Records from a dataset

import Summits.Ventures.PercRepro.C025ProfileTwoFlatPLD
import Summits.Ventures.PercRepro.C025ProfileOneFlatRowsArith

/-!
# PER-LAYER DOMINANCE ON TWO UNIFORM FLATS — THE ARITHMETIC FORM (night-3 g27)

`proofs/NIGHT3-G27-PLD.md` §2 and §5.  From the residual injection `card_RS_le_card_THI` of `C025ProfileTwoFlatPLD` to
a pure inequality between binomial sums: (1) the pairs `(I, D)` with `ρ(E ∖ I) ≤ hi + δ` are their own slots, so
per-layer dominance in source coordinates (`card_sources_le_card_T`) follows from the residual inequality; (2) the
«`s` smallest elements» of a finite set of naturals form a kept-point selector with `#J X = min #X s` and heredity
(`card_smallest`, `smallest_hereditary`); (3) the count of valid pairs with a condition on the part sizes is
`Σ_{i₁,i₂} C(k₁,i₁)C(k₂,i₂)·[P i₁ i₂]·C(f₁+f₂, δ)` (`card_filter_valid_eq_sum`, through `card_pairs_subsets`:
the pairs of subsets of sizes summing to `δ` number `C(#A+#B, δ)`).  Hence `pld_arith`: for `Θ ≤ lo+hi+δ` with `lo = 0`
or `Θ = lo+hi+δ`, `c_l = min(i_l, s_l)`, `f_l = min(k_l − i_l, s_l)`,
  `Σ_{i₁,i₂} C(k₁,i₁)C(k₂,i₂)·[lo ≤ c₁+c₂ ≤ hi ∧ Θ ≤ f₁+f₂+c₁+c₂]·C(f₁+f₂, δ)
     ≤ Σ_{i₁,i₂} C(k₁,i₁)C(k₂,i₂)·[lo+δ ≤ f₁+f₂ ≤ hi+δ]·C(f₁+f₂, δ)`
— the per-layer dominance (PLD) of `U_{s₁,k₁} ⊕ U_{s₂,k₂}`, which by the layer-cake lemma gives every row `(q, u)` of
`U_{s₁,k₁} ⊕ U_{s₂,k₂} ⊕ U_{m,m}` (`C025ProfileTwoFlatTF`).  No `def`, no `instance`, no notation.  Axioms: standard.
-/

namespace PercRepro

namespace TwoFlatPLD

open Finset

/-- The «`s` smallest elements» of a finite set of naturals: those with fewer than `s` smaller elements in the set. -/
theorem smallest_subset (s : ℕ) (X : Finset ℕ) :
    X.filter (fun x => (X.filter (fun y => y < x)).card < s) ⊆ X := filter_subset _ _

* EXERCISE PROMPT: Write the entries out once more, exactly, without dropping a line.

* TASK OUTPUT:
import Summits.Ventures.PercRepro.C025ProfileTwoFlatPLD
import Summits.Ventures.PercRepro.C025ProfileOneFlatRowsArith

/-!
# PER-LAYER DOMINANCE ON TWO UNIFORM FLATS — THE ARITHMETIC FORM (night-3 g27)

`proofs/NIGHT3-G27-PLD.md` §2 and §5.  From the residual injection `card_RS_le_card_THI` of `C025ProfileTwoFlatPLD` to
a pure inequality between binomial sums: (1) the pairs `(I, D)` with `ρ(E ∖ I) ≤ hi + δ` are their own slots, so
per-layer dominance in source coordinates (`card_sources_le_card_T`) follows from the residual inequality; (2) the
«`s` smallest elements» of a finite set of naturals form a kept-point selector with `#J X = min #X s` and heredity
(`card_smallest`, `smallest_hereditary`); (3) the count of valid pairs with a condition on the part sizes is
`Σ_{i₁,i₂} C(k₁,i₁)C(k₂,i₂)·[P i₁ i₂]·C(f₁+f₂, δ)` (`card_filter_valid_eq_sum`, through `card_pairs_subsets`:
the pairs of subsets of sizes summing to `δ` number `C(#A+#B, δ)`).  Hence `pld_arith`: for `Θ ≤ lo+hi+δ` with `lo = 0`
or `Θ = lo+hi+δ`, `c_l = min(i_l, s_l)`, `f_l = min(k_l − i_l, s_l)`,
  `Σ_{i₁,i₂} C(k₁,i₁)C(k₂,i₂)·[lo ≤ c₁+c₂ ≤ hi ∧ Θ ≤ f₁+f₂+c₁+c₂]·C(f₁+f₂, δ)
     ≤ Σ_{i₁,i₂} C(k₁,i₁)C(k₂,i₂)·[lo+δ ≤ f₁+f₂ ≤ hi+δ]·C(f₁+f₂, δ)`
— the per-layer dominance (PLD) of `U_{s₁,k₁} ⊕ U_{s₂,k₂}`, which by the layer-cake lemma gives every row `(q, u)` of
`U_{s₁,k₁} ⊕ U_{s₂,k₂} ⊕ U_{m,m}` (`C025ProfileTwoFlatTF`).  No `def`, no `instance`, no notation.  Axioms: standard.
-/

namespace PercRepro

namespace TwoFlatPLD

open Finset

/-- The «`s` smallest elements» of a finite set of naturals: those with fewer than `s` smaller elements in the set. -/
theorem smallest_subset (s : ℕ) (X : Finset ℕ) :
    X.filter (fun x => (X.filter (fun y => y < x)).card < s) ⊆ X := filter_subset _ _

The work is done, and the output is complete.